import Summits.AtomisticToContinuum.HydrodynamicLimit.Theorems.StiffCollisionalRelaxationAprioriBoundsFibreLinStatL1Glue
import Summits.AtomisticToContinuum.HydrodynamicLimit.Theorems.StiffCollisionalRelaxationAprioriBoundsFibreHydroRateEquilibrium
import Summits.AtomisticToContinuum.HydrodynamicLimit.Theorems.StiffCollisionalRelaxationAprioriBoundsFibreEnergyMoment
import HarnessLib

/-!
# Equilibrium unit test of the stub `stub_linStatL1` (line `fibre-deficit-transfer`, skeleton r4; crux `AprioriBounds`,
stmt-AtomisticToContinuum-14827)

Support file (`--supports stmt-AtomisticToContinuum-14827`) of the stub-worker of `stub_linStatL1` (the OPEN rate-free dynamical
input `LinStatL1VanishAt`: `∫₀ᵗ E_N|ℓ_s ∘ Φ_s| ds → 0`).  On the equilibrium rung — constant profiles `a₀ ≡ ac > 0`, `u₀ ≡ uc`,
`θ₀ ≡ θc > 0` and the constant classical solution `ρ ≡ 1`, `u ≡ uc`, `θ ≡ θc` — the statement is TRUE for every `0 < σ ≤ 1/2`,
every flow family `Φ` and every horizon `t ≥ 0` (`linStatL1_equilibrium`, registered sub-goal): the rated fixed-time statistic holds
there with `b = p = 1/4` (`hydroRate_equilibrium`: `ℓ_s` is a function of the conserved totals, Bienaymé–Chebyshev given the
positions), the exponential energy moment holds for all nice profiles (`stub_energyMoment`), and the glue `linStatL1_of_hydroRate`
(`…FibreLinStatL1Glue`: convergence in probability + uniform integrability + dominated convergence in `s`) turns them into
hydrodynamics in the mean on `[0, t]` (the regularity hypotheses are trivial for constant fields).

No new definitions, no named facts; axioms `propext`, `Classical.choice`, `Quot.sound`.
-/

noncomputable section

open MeasureTheory Filter Set Topology
open scoped ENNReal

namespace Summit.AtomisticToContinuum.HydrodynamicLimit.Theorems.FibreDeficitTransfer

open Literature.MathematicalPhysics.KineticTheory Literature.Analysis.FluidPDE
open Summit.AtomisticToContinuum.HydrodynamicLimit.Theorems.AprioriBoundsNegative (PartOneAt PartTwoAt)
open Summit.AtomisticToContinuum.HydrodynamicLimit.Theorems.VisitLedgerUpscattering (Cfg Flow Flows NiceProfiles)

/-- **EQUILIBRIUM INSTANCE OF `stub_linStatL1`** (registered sub-goal `linStatL1_equilibrium` of the crux).  At constant profiles
`(ac, uc, θc)` and the constant classical solution `(1, uc, θc)`, `LinStatL1VanishAt` holds for every `0 < σ ≤ 1/2`, every flow
family and every horizon `t ≥ 0`: `LinearHydroRateAt` on the rung (`hydroRate_equilibrium`) and `EnergyMomentAt`
(`stub_energyMoment`) through the glue `linStatL1_of_hydroRate`. -/
theorem linStatL1_equilibrium : ∀ (σ ac θc : ℝ) (uc : V3), 0 < σ → σ ≤ 1 / 2 → 0 < ac → 0 < θc → ∀ (Φ : (N : ℕ) → HardSphereFlow (Torus.geometry (Fin 3)) (hsDiameter σ N) (N + 1)) (t : ℝ), 0 ≤ t → LinStatL1VanishAt σ (fun _ => ac) (fun _ => θc) (fun _ => uc) (fun _ _ => 1) (fun _ _ => θc) (fun _ _ => uc) Φ t := by
  intro σ ac θc uc hσ hσ2 hac hθc Φ t ht
  have hP : NiceProfiles (fun _ => ac) (fun _ => θc) (fun _ => uc) :=
    ⟨continuous_const, continuous_const, continuous_const, fun _ => hac, fun _ => hθc⟩
  exact linStatL1_of_hydroRate σ _ _ _ _ _ _ Φ t hσ2 hP ht continuousOn_const continuousOn_const continuousOn_const
    (fun _ _ _ => hθc) continuousOn_const (hydroRate_equilibrium σ ac θc uc hσ2 hac hθc Φ t)
    (stub_energyMoment σ _ _ _ Φ hσ hσ2 hP)

end Summit.AtomisticToContinuum.HydrodynamicLimit.Theorems.FibreDeficitTransfer

end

—————

-- WHAT YOU HAVE TO DO --
Say only how many lines above contain "FibreDeficitTransfer", with no other words.

-- SOLUTION TO THE EXERCISE --
2